Does anyone have any idea why my expression will not pick out the links in the above page source?
I've tried to get it that the less than sign isn't added but if i remove it from the pattern it doesn't work. If you use substr($link[0][0], 0, -1); it is possible to retrieve the string minus the < sign (after running the preg_match_all() function).
“Don’t worry if it doesn’t work right.

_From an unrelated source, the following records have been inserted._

import Summits.HubbardSuperconductivity.HubbardSuperconductivity.Theorems.AnisotropyChordTransferFibre3FinX5Eval

/-!
# Route `AnisotropyChord` / H0 rotor rung: FIN per-`L` GM₃ (X5), `L = 32` — row-C cell facts (X5, point wedges), part `p18`

Kernel facts `xcCellAnyA0 32 (49/50) 100 la lb bn tb = true` (row C of cert cells 56, 57 of `L = 32` with `b = bn/100` and the `T⁺·D` brackets `tb` exported by the row-`N₁` facts `xn32_*`): the two Green point wedges `gWedgePt` are recomputed in the kernel, the profile / gradient tables are built from them by monotonicity (`…FinX5Eval`), and g5's row-C check is decided; assembled in `…FinX5GM3ThirtyTwo`.
Prover seat `hubbard-h0-rotor-p3` g8; helper for piece A = stmt-HubbardSuperconductivity-23918 of rung 19089 (`--supports`, helper class).
WHAT THIS IS NOT: nothing here proves superconductivity in the Hubbard model (rotor TARGET as worded stays FALSE, g15 verdict); kernel facts for the FIN certificate of ONE conditional reduction.  Tree imports only; zero data; standard axioms.
-/

set_option linter.dupNamespace false
set_option autoImplicit false

namespace Summit.HubbardSuperconductivity.HubbardSuperconductivity.Theorems.AnisotropyChord.Transfer.Fibre3

namespace FinXD

open FinXB FinCell Hole2

set_option maxHeartbeats 4000000 in
/-- row C of cell 56 of `L = 32` (`b = 58/100`). [folklore] -/
theorem xc32_56 : xcCellAnyA0 32 (49/50 : ℚ) 100 202950834276716 208024605133634 58 ((607520057143877 : ℤ), (625740718623625 : ℤ)) = true := by decide +kernel

set_option maxHeartbeats 4000000 in
/-- row C of cell 57 of `L = 32` (`b = 58/100`). [folklore] -/
theorem xc32_57 : xcCellAnyA0 32 (49/50 : ℚ) 100 208024605133634 213225220261976 58 ((622759634670451 : ℤ), (641352270792171 : ℤ)) = true := by decide +kernel

end FinXD

end Summit.HubbardSuperconductivity.HubbardSuperconductivity.Theorems.AnisotropyChord.Transfer.Fibre3
import Summits.ResolutionOfSingularities.ResolutionOfSingularities.Theorems.PurelyInseparableDim4EquimultipleScope
import Literature.AlgebraicGeometry.Resolution.CentreBlowupOrdAlongBasics
import HarnessLib

/-!
# Slice-B brick (K5(b)): one-direction Hasse derivatives commute with shears, point-chart transforms and free factors

[OURS · counted 0 · polynomial bookkeeping]  Nothing here is a statement about resolution of singularities in dimension
≥ 4 / characteristic `p`, which is NOT proved.  Cell `res-dim4-pi`, K2(p) lane, SLICE B architecture of record
(res-dim4-p-12 g3 `SLICE-B-ARCH-g3.md` 0430a5173a152fb1 §2 (K5)(b); desk g2 WORD #88 (a)); the four identities the
HASSE CONTACT law `D_f^{(d−1)} G′ = (units) · chartTransform 1 univ j (shear j b (D_f^{(d−1)} G))` is assembled from
(signatures posted by the lane holder, bus 2026-08-28T23:08:06Z (iii)):

* `hasseDeriv_single_shear` — `D_f^{(n)} (shear j b P) = shear j b (D_f^{(n)} P)` for `f ≠ j` (the shear
  `x_i ↦ x_i + b_i x_j` touches `x_f` only through `x_f ↦ x_f + b_f x_j`; proof: Taylor morphism modulo the outer `u_j`);
* `hasseDeriv_single_chartTransform` — `D_f^{(n)} (chartTransform m univ j Q) = chartTransform (m − n) univ j (D_f^{(n)} Q)`
  for `f ≠ j`, `n ≤ m` (monomialwise: the chart law moves only the `j`-th exponent, `D_f^{(n)}` only the `f`-th);
* `hasseDeriv_single_mul_of_free` — `D_f^{(n)} (P · Q) = P · D_f^{(n)} Q` when `x_f` does not occur in `P` (Leibniz);
* `hasseDeriv_single_monomial_eq_zero_of_dvd` — `D_f^{(n)} (c x^E) = 0` for `0 < n < p`, `p ∣ E_f` (Lucas).

`hasseDeriv` is the frame's `PIDim4.hasseDeriv` (`…Scope`, = the tree's `Resolution.hasseDeriv` by
`Equimultiple.hasseDeriv_eq`); `shear` is `Hauser2010.shear`; `chartTransform` is `CentreBlowup.chartTransform`.
General-index versions over the Literature operator are proved first (`…'`).  Typed and proved by res-dim4-typ-1 (g2)
on the lane holder's call.  Supports stmt-ResolutionOfSingularities-16155 (helper).
bears_on: LADDER-RESOLUTION:D157-DOOR2 (res-dim4-pi · K2(p) slice B · K5(b)).
-/

set_option linter.dupNamespace false -- mandated namespace of this single-conjunct summit

namespace Summit.ResolutionOfSingularities.ResolutionOfSingularities.Theorems.PIDim4

namespace ResCone

open MvPolynomial Finset
open Literature.AlgebraicGeometry.Resolution
open Literature.AlgebraicGeometry.Resolution.Hauser2010
open Literature.AlgebraicGeometry.Resolution.CentreBlowup

/-! ## §0 Killing one variable -/

section Kill

variable {R : Type*} [CommRing R] {τ : Type*} [DecidableEq τ]

/-- `x_j ∣ Q − Q|_{x_j = 0}` for the substitution `x_j ↦ 0`. [folklore] -/
theorem X_dvd_sub_aeval_kill (j : τ) (Q : MvPolynomial τ R) :
    (X j : MvPolynomial τ R) ∣ Q - MvPolynomial.aeval (fun i => if i = j then (0 : MvPolynomial τ R) else X i) Q := by
  induction Q using MvPolynomial.induction_on with
  | C c => exact ⟨0, by simp⟩
  | add P Q hP hQ =>
    obtain ⟨g, hg⟩ := hP
    obtain ⟨g', hg'⟩ := hQ
    exact ⟨g + g', by rw [map_add]; linear_combination hg + hg'⟩
  | mul_X P i hP =>
    obtain ⟨g, hg⟩ := hP
    by_cases hij : i = j
    · subst hij
      refine ⟨P, ?_⟩
      rw [map_mul, MvPolynomial.aeval_X, if_pos rfl, mul_zero, sub_zero, mul_comm]
    · refine ⟨g * X i, ?_⟩
      rw [map_mul, MvPolynomial.aeval_X, if_neg hij]
      linear_combination (X i : MvPolynomial τ R) * hg

/-- Coefficients of monomials not involving `x_j` are unchanged by `x_j ↦ 0`. [folklore] -/
theorem coeff_aeval_kill_of_apply_eq_zero (j : τ) (Q : MvPolynomial τ R) {m : τ →₀ ℕ} (hm : m j = 0) :
    coeff m (MvPolynomial.aeval (fun i => if i = j then (0 : MvPolynomial τ R) else X i) Q) = coeff m Q := by
  obtain ⟨g, hg⟩ := X_dvd_sub_aeval_kill j Q
  have h : coeff m (Q - MvPolynomial.aeval (fun i => if i = j then (0 : MvPolynomial τ R) else X i) Q) = 0 := by
    rw [hg, coeff_X_mul', if_neg (by rw [Finsupp.mem_support_iff, hm]; exact fun h => h rfl)]
  rw [coeff_sub, sub_eq_zero] at h
  exact h.symm

end Kill

/-! ## §1 Hasse derivatives in one direction commute with shears (general index type, Literature operator) -/

section Lit

variable {σ : Type*} [DecidableEq σ] {K : Type*} [Field K]

/-- `D_f^{(n)} (shear j b P) = shear j b (D_f^{(n)} P)` for `f ≠ j` (the tree's operator `Resolution.hasseDeriv`).
Proof: with the Taylor morphism `τ : P ↦ P(x + u)` and the shear `φ`, `τ ∘ φ` and `map φ ∘ τ` agree modulo the outer
variable `u_j` (only `x_j` is sheared into the other variables), and the coefficient of `u_f^n` does not see `u_j`.
[folklore] -/
theorem hasseDeriv_single_shear' {f j : σ} (hfj : f ≠ j) (b : σ → K) (n : ℕ) (P : MvPolynomial σ K) :
    Literature.AlgebraicGeometry.Resolution.hasseDeriv K (Finsupp.single f n) (shear j b P) =
      shear j b (Literature.AlgebraicGeometry.Resolution.hasseDeriv K (Finsupp.single f n) P) := by
  unfold shear
  set φ : MvPolynomial σ K →ₐ[K] MvPolynomial σ K :=
    aeval fun i => if i = j then (X j : MvPolynomial σ K) else X i + C (b i) * X j with hφ
  set κ : MvPolynomial σ (MvPolynomial σ K) →ₐ[MvPolynomial σ K] MvPolynomial σ (MvPolynomial σ K) :=
    aeval fun i => if i = j then (0 : MvPolynomial σ (MvPolynomial σ K)) else X i with hκ
  have hφC : ∀ c : K, φ (C c) = C c := fun c => by rw [hφ, algHom_C, algebraMap_eq]
  have hκC : ∀ r : MvPolynomial σ K, κ (C r) = C r := fun r => by rw [hκ, algHom_C, MvPolynomial.algebraMap_eq]
  have hκXj : κ (X j) = 0 := by rw [hκ, aeval_X, if_pos rfl]
  have hκX : ∀ i, i ≠ j → κ (X i) = X i := fun i hi => by rw [hκ, aeval_X, if_neg hi]
  have key : κ.toRingHom.comp ((taylor K (σ := σ)).toRingHom.comp φ.toRingHom) =
      κ.toRingHom.comp ((MvPolynomial.map φ.toRingHom).comp (taylor K (σ := σ)).toRingHom) := by
    refine MvPolynomial.ringHom_ext (fun c => ?_) (fun i => ?_)
    · simp only [RingHom.comp_apply, AlgHom.toRingHom_eq_coe, RingHom.coe_coe, hφC, taylor_C, map_C]
    · by_cases hij : i = j
      · subst hij
        have h1 : φ (X i) = X i := by rw [hφ, aeval_X, if_pos rfl]
        simp only [RingHom.comp_apply, AlgHom.toRingHom_eq_coe, RingHom.coe_coe, h1, taylor_X, map_add, map_C,
          map_X, hκC, hκXj]
      · have h1 : φ (X i) = X i + C (b i) * X j := by rw [hφ, aeval_X, if_neg hij]
        simp only [RingHom.comp_apply, AlgHom.toRingHom_eq_coe, RingHom.coe_coe, h1, taylor_X, taylor_C, map_add,
          map_mul, map_C, map_X, hκC, hκXj, hκX i hij, mul_add, mul_zero, add_zero]
        ring
  have key' := RingHom.congr_fun key P
  simp only [RingHom.comp_apply, AlgHom.toRingHom_eq_coe, RingHom.coe_coe] at key'
  have hs : (Finsupp.single f n : σ →₀ ℕ) j = 0 := by rw [Finsupp.single_apply, if_neg hfj]
  rw [hasseDeriv_apply, hasseDeriv_apply, ← coeff_aeval_kill_of_apply_eq_zero j (taylor K (φ P)) hs,
    show MvPolynomial.aeval (fun i => if i = j then (0 : MvPolynomial σ (MvPolynomial σ K)) else X i) (taylor K (φ P)) =
      κ (taylor K (φ P)) from rfl, key',
    show κ ((MvPolynomial.map (φ : MvPolynomial σ K →+* MvPolynomial σ K)) (taylor K P)) =
      MvPolynomial.aeval (fun i => if i = j then (0 : MvPolynomial σ (MvPolynomial σ K)) else X i)
        ((MvPolynomial.map (φ : MvPolynomial σ K →+* MvPolynomial σ K)) (taylor K P)) from rfl,
    coeff_aeval_kill_of_apply_eq_zero j _ hs, coeff_map, RingHom.coe_coe]

end Lit

/-! ## §2 The frame's versions on `Fin 4` -/

variable {K : Type} [Field K]

/-- **`D_f^{(n)} (shear j b P) = shear j b (D_f^{(n)} P)`** (`f ≠ j`). [folklore] -/
theorem hasseDeriv_single_shear {f j : Fin 4} (hfj : f ≠ j) (b : Fin 4 → K) (n : ℕ) (P : MvPolynomial (Fin 4) K) :
    hasseDeriv (Finsupp.single f n) (shear j b P) = shear j b (hasseDeriv (Finsupp.single f n) P) := by
  rw [Equimultiple.hasseDeriv_eq, Equimultiple.hasseDeriv_eq]
  exact hasseDeriv_single_shear' hfj b n P

/-- `|e − n·e_f| = |e| − n` when `n ≤ e_f`. [folklore] -/
theorem degree_sub_single {σ : Type*} {e : σ →₀ ℕ} {f : σ} {n : ℕ} (h : n ≤ e f) :
    (e - Finsupp.single f n).degree = e.degree - n := by
  have h1 : e - Finsupp.single f n + Finsupp.single f n = e := tsub_add_cancel_of_le (Finsupp.single_le_iff.mpr h)
  have h2 := congrArg Finsupp.degree h1
  rw [map_add, Finsupp.degree_single] at h2
  omega

/-- **`D_f^{(n)} (chartTransform m univ j Q) = chartTransform (m − n) univ j (D_f^{(n)} Q)`** (`f ≠ j`, `n ≤ m`):
the point-chart law changes only the `j`-th exponent, `D_f^{(n)}` only the `f`-th (with the factor `(e_f choose n)`).
[folklore] -/
theorem hasseDeriv_single_chartTransform {f j : Fin 4} (hfj : f ≠ j) {n m : ℕ} (hnm : n ≤ m)
    (Q : MvPolynomial (Fin 4) K) :
    hasseDeriv (Finsupp.single f n) (chartTransform m Finset.univ j Q) =
      chartTransform (m - n) Finset.univ j (hasseDeriv (Finsupp.single f n) Q) := by
  have hQ := Q.as_sum
  conv_lhs => rw [hQ]
  conv_rhs => rw [hQ]
  rw [chartTransform_sum, Equimultiple.hasseDeriv_eq, map_sum, Equimultiple.hasseDeriv_eq, map_sum, chartTransform_sum]
  refine Finset.sum_congr rfl fun e _ => ?_
  rw [chartTransform_monomial, hasseDeriv_single_monomial, hasseDeriv_single_monomial, chartTransform_monomial,
    chartExponent_apply_of_ne m Finset.univ hfj]
  by_cases hlt : e f < n
  · rw [Nat.choose_eq_zero_of_lt hlt, Nat.cast_zero, mul_zero]
    simp
  · push Not at hlt
    have hexp : chartExponent m Finset.univ j e - Finsupp.single f n =
        chartExponent (m - n) Finset.univ j (e - Finsupp.single f n) := by
      ext i
      rw [Finsupp.tsub_apply, chartExponent_apply, chartExponent_apply, Finsupp.tsub_apply, Finsupp.single_apply,
        degIn_univ, degIn_univ, degree_sub_single hlt]
      by_cases hij : i = j
      · rw [if_pos hij, if_pos hij, if_neg (fun h : f = i => hfj (h.trans hij))]
        omega
      · rw [if_neg hij, if_neg hij]
    rw [hexp]

/-- **`D_f^{(n)} (P · Q) = P · D_f^{(n)} Q` when `x_f` does not occur in `P`** (higher Leibniz rule; every other term
carries some `D_f^{(k)} P`, `k ≥ 1`, which vanishes). [folklore] -/
theorem hasseDeriv_single_mul_of_free {f : Fin 4} {P : MvPolynomial (Fin 4) K} (hP : ∀ e ∈ P.support, e f = 0)
    (n : ℕ) (Q : MvPolynomial (Fin 4) K) :
    hasseDeriv (Finsupp.single f n) (P * Q) = P * hasseDeriv (Finsupp.single f n) Q := by
  rw [Equimultiple.hasseDeriv_eq, Equimultiple.hasseDeriv_eq, Literature.AlgebraicGeometry.Resolution.hasseDeriv_mul,
    Finset.sum_eq_single (0, Finsupp.single f n)]
  · rw [hasseDeriv_zero_apply]
  · rintro ⟨β, γ⟩ hmem hne
    have hsum : β + γ = Finsupp.single f n := Finset.HasAntidiagonal.mem_antidiagonal.mp hmem
    -- `β ≠ 0`, and `β ≤ n e_f` is supported at `f`
    have hβf : 1 ≤ β f := by
      by_contra hlt
      push Not at hlt
      have hβ0 : β = 0 := by
        ext i
        have hi := DFunLike.congr_fun hsum i
        rw [Finsupp.coe_add, Pi.add_apply, Finsupp.single_apply] at hi
        by_cases hif : f = i
        · subst hif; rw [Finsupp.coe_zero, Pi.zero_apply]; omega
        · rw [if_neg hif] at hi
          rw [Finsupp.coe_zero, Pi.zero_apply]; omega
      apply hne
      rw [hβ0, zero_add] at hsum
      rw [hβ0, hsum]
    suffices h : Literature.AlgebraicGeometry.Resolution.hasseDeriv K β P = 0 by rw [h, zero_mul]
    ext m
    rw [coeff_hasseDeriv, coeff_zero]
    have hnot : β + m ∉ P.support := fun hmem' => by
      have := hP _ hmem'
      rw [Finsupp.coe_add, Pi.add_apply] at this
      omega
    rw [MvPolynomial.notMem_support_iff.mp hnot, mul_zero]
  · intro h
    exact absurd (Finset.HasAntidiagonal.mem_antidiagonal.mpr (zero_add _)) h

/-- **`D_f^{(n)} (c · x^E) = 0` for `0 < n < p` and `p ∣ E_f`** (Lucas: `(E_f choose n) ≡ (0 choose n) · … = 0 mod p`).
[folklore] -/
theorem hasseDeriv_single_monomial_eq_zero_of_dvd (p : ℕ) [Fact p.Prime] [CharP K p] {f : Fin 4} {n : ℕ}
    (hn0 : 0 < n) (hnp : n < p) {E : Fin 4 →₀ ℕ} (hE : p ∣ E f) (c : K) :
    hasseDeriv (Finsupp.single f n) (monomial E c) = 0 := by
  rw [Equimultiple.hasseDeriv_eq, hasseDeriv_single_monomial]
  have hchoose : (((E f).choose n : ℕ) : K) = 0 := by
    rw [CharP.cast_eq_zero_iff K p]
    have hmod := Choose.choose_modEq_choose_mod_mul_choose_div_nat (n := E f) (k := n) (p := p)
    rw [Nat.mod_eq_zero_of_dvd hE, Nat.mod_eq_of_lt hnp, Nat.choose_eq_zero_of_lt hn0, zero_mul] at hmod
    exact Nat.modEq_zero_iff_dvd.mp hmod
  rw [hchoose, mul_zero, map_zero]

end ResCone

end Summit.ResolutionOfSingularities.ResolutionOfSingularities.Theorems.PIDim4
import Mathlib.RingTheory.RegularLocalRing.Polynomial
import Mathlib.RingTheory.AlgebraicIndependent.Basic
import Mathlib.RingTheory.MvPolynomial.Ideal
import Mathlib.RingTheory.Localization.AtPrime.Basic
import Mathlib.RingTheory.LocalRing.RingHom.Basic
import Literature.AlgebraicGeometry.Resolution.AffineDomainEquidim
import HarnessLib

/-!
# The local ring of affine space at a rational point, inside an extension field

Topic: `Literature/AlgebraicGeometry/Resolution`. For a field `F`, an `F`-algebra `L` which is a
field, and an algebraically independent family `x : Fin n → L`, the **algebraic local ring**
`F[x₁, …, xₙ]_{(x₁, …, xₙ)} ⊆ L` — the local ring of the affine space `𝔸ⁿ_F` at the origin,
realised inside `L` at the point `x` ("`A = k[u,v]_{(u,v)}`, `B = k[x,y]_{(x,y)}`" in Cutkosky's
counterexample to local monomialization, whose rings `A_i = k[u_i,v_i]_{(u_i,v_i)}`,
`B_i = k[x_i, y_i]_{(x_i,y_i)}` are all of this form; this file is infrastructure for the
discharge of `Literature.Barriers.ResolutionOfSingularities.Cutkosky.Cutkosky2014`).

## Content (all proved)

* `originIdeal F n = ker (f ↦ f(0)) = (X₁, …, Xₙ)`, a maximal ideal of `F[X₁, …, Xₙ]`;
  `OriginLocalization F n = F[X]_{(X)}`, a regular local ring of dimension `n`
  (Mathlib: polynomial rings over regular rings are regular; the tree's
  `ringKrullDim_localization_atPrime_eq_of_isMaximal`, Matsumura Thm. 5.6 / Ex. 5.1).
* `originLocalRing hx : Subalgebra F L` for `hx : AlgebraicIndependent F x` — the image of
  `F[X]_{(X)}` under `X ↦ x`, with `originLocalRingEquiv : F[X]_{(X)} ≃ₐ[F] originLocalRing hx`;
  hence it is a regular local ring of dimension `n` whose maximal ideal is generated by the
  `x i` (`maximalIdeal_originLocalRing`: `x` is a regular system of parameters).
* Membership: `q ∈ originLocalRing hx ↔ q = f(x)/g(x)` with `g(0) ≠ 0`
  (`mem_originLocalRing_iff`); `f(x)/g(x)` lies in the maximal ideal iff `f(0) = 0`; every
  element is congruent to a scalar modulo the maximal ideal (residue field `F`).
* Inclusion-with-domination criterion (`originLocalRing_le_of_forall_mem_maximalIdeal`,
  `inv_mem_originLocalRing_of_forall_mem_maximalIdeal`): if the `x i` lie in the maximal ideal of
  `F[y]_{(y)}` then `F[x]_{(x)} ⊆ F[y]_{(y)}` and the latter dominates the former — the shape of
  every inclusion `A ⊆ B`, `B_i ⊆ B_{i+1}` in Cutkosky §3.

## Sources

Standard commutative algebra (Matsumura, *Commutative Ring Theory*, §5 and §14, regular local
rings of points of `𝔸ⁿ`); S. D. Cutkosky, Math. Ann. 362 (2015), §2.1 ("algebraic local ring")
and §3. Everything here is [folklore].
-/

noncomputable section
import Mathlib.CategoryTheory.Preadditive.AdditiveFunctor
import Mathlib.CategoryTheory.Limits.Preserves.Shapes.Products
import Mathlib.CategoryTheory.Limits.Shapes.ZeroObjects
import Mathlib.Algebra.BigOperators.Group.Finset.Basic
import HarnessLib

/-!
# An additive functor preserves coproducts of families with finitely many non-zero members

In a preadditive category a coproduct `∐_j F_j` of a family all of whose members outside a finite set `S` are zero
objects is the finite direct sum `⊕_{j ∈ S} F_j`: the projections `π_j : ∐ F → F_j` (`Sigma.desc` of the Kronecker
deltas) satisfy `∑_{j ∈ S} π_j ≫ ι_j = 𝟙`. Hence every ADDITIVE functor `G` preserves such a coproduct
(`preservesColimit_discrete_of_isZero_of_notMem`): the cofan `(G(ι_j))_j` on `G(∐ F)` is a colimit, with
`desc t = ∑_{j ∈ S} G(π_j) ≫ t_j` (Weibel, *An introduction to homological algebra*, §2.6: additive functors preserve
finite direct sums — here for a coproduct indexed by an arbitrary type but SUPPORTED on a finite set, the form in which
the terms `∐_{q+i=n} 𝓗om(E^{-i}, L^q)` of the internal Hom complex of a BOUNDED complex `E•` arise).

Everything is proved; no named facts; no definitions. Motivation: the comparison `f_*•𝓗om•(E•, L•) → 𝓗om•(f_*•E•, f_*•L•)`
of the internal Hom complex along a morphism of schemes (`HodgeTheory/HomComplexPushforwardComparison`), where the direct
image `f_*` is additive but preserves no infinite coproducts.

## References

* C. A. Weibel, *An introduction to homological algebra* (1994), §2.6 (additive functors preserve finite direct sums) and
  §1.2, 1.2.6 (total complexes). [Weibel1994]
-/

noncomputable section

open CategoryTheory CategoryTheory.Limits

universe w v₁ v₂ u₁ u₂

namespace Literature.Algebra.Homology

variable {C : Type u₁} [Category.{v₁} C] [Preadditive C] {D : Type u₂} [Category.{v₂} D] [Preadditive D]
  (G : C ⥤ D) [G.Additive] {J : Type w} (F : J → C) [HasCoproduct F]

/-- **`∑_{j ∈ S} π_j ≫ ι_j = 𝟙_{∐ F}`** for a coproduct supported on the finite set `S` (the members `F_j`, `j ∉ S`, being
zero objects), where `π_j = Sigma.desc (δ_{·j})` is the projection onto the `j`-th summand.
[cite: Weibel1994, §2.6 (additive categories: finite coproducts are biproducts)] -/
theorem sum_desc_dite_comp_ι_eq_id [DecidableEq J] (S : Finset J) (hS : ∀ j, j ∉ S → IsZero (F j)) :
    (∑ j ∈ S, Sigma.desc (fun k => if h : k = j then eqToHom (congrArg F h) else 0) ≫ Sigma.ι F j) = 𝟙 (∐ F) := by
  apply Sigma.hom_ext
  intro k
  rw [Preadditive.comp_sum, Category.comp_id]
  by_cases hk : k ∈ S
  · rw [Finset.sum_eq_single_of_mem k hk]
    · rw [Sigma.ι_desc_assoc, dif_pos rfl, eqToHom_refl, Category.id_comp]
    · intro j _ hjk
      rw [Sigma.ι_desc_assoc, dif_neg (Ne.symm hjk), zero_comp]
  · exact (hS k hk).eq_of_src _ _

/-- **An additive functor preserves the coproduct of a family supported on a finite set**: if `F_j` is a zero object for
every `j` outside a finite set `S`, then `G(∐_j F_j)` with the maps `G(ι_j)` is a coproduct of the `G(F_j)` (descend with
`∑_{j ∈ S} G(π_j) ≫ t_j`). [cite: Weibel1994, §2.6 (additive functors preserve finite direct sums)] -/
theorem preservesColimit_discrete_of_isZero_of_notMem (S : Finset J) (hS : ∀ j, j ∉ S → IsZero (F j)) :
    PreservesColimit (Discrete.functor F) G := by
  classical
  let π : ∀ j, ∐ F ⟶ F j := fun j => Sigma.desc (fun k => if h : k = j then eqToHom (congrArg F h) else 0)
  have hιπ : ∀ k j, Sigma.ι F k ≫ π j = if h : k = j then eqToHom (congrArg F h) else 0 := fun k j =>
    Sigma.ι_desc _ _
  have hsum : (∑ j ∈ S, π j ≫ Sigma.ι F j) = 𝟙 (∐ F) := sum_desc_dite_comp_ι_eq_id F S hS
  apply preservesColimit_of_preserves_colimit_cocone (coproductIsCoproduct F)
  refine (isColimitMapCoconeCofanMkEquiv G F (Sigma.ι F)).symm (Cofan.IsColimit.mk _
    (fun t => ∑ j ∈ S, G.map (π j) ≫ t.inj j) (fun t k => ?_) (fun t m hm => ?_))
  · change G.map (Sigma.ι F k) ≫ ∑ j ∈ S, G.map (π j) ≫ t.inj j = t.inj k
    by_cases hk : k ∈ S
    · rw [Preadditive.comp_sum, Finset.sum_eq_single_of_mem k hk]
      · rw [← G.map_comp_assoc, hιπ, dif_pos rfl, eqToHom_refl, G.map_id, Category.id_comp]
      · intro j _ hjk
        rw [← G.map_comp_assoc, hιπ, dif_neg (Ne.symm hjk), G.map_zero, zero_comp]
    · exact (G.map_isZero (hS k hk)).eq_of_src _ _
  · change ∀ j, G.map (Sigma.ι F j) ≫ m = t.inj j at hm
    change m = ∑ j ∈ S, G.map (π j) ≫ t.inj j
    have h1 : m = G.map (𝟙 (∐ F)) ≫ m := by rw [G.map_id, Category.id_comp]
    rw [h1, ← hsum, G.map_sum, Preadditive.sum_comp]
    refine Finset.sum_congr rfl fun j _ => ?_
    rw [G.map_comp, Category.assoc, hm j]

end Literature.Algebra.Homology

end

If everything did, you’d be out of a job.” - Mosher’s Law of Software Engineering
$pattern = <<<PATTERN
~ # start pattern: #(?<=\shref=")[^"]*/\d{7}/[^"]*(?=")#i
(?<= # start sub-pattern (non-capturing look-behind assertion)
\s # any white-space character
href=" # a literal character sequence
) # end sub-pattern
[^"] # character class: match anything but quote character
* # repetition: match previous character class zero or more times
/ # a literal slash character
\d # any decimal digit
{7} # repetition: match seven decimal digits (blog links have nine)
/ # a literal slash character
[^"]* # character class; same as before
(?= # start sub-pattern (non-capturing look-ahead assertion)
" # a literal quote (matched but not captured)
) # end sub-pattern
# (below) end pattern and set modifiers:
# i: case-insensitive matching
# x: ignore white-space in pattern and allow these comments
~ix
PATTERN;
If you also want to match the blog links which have nine digits instead of seven, add a comma after the 7.
Pass the matched URIs through array_unique() to filter out the duplicates.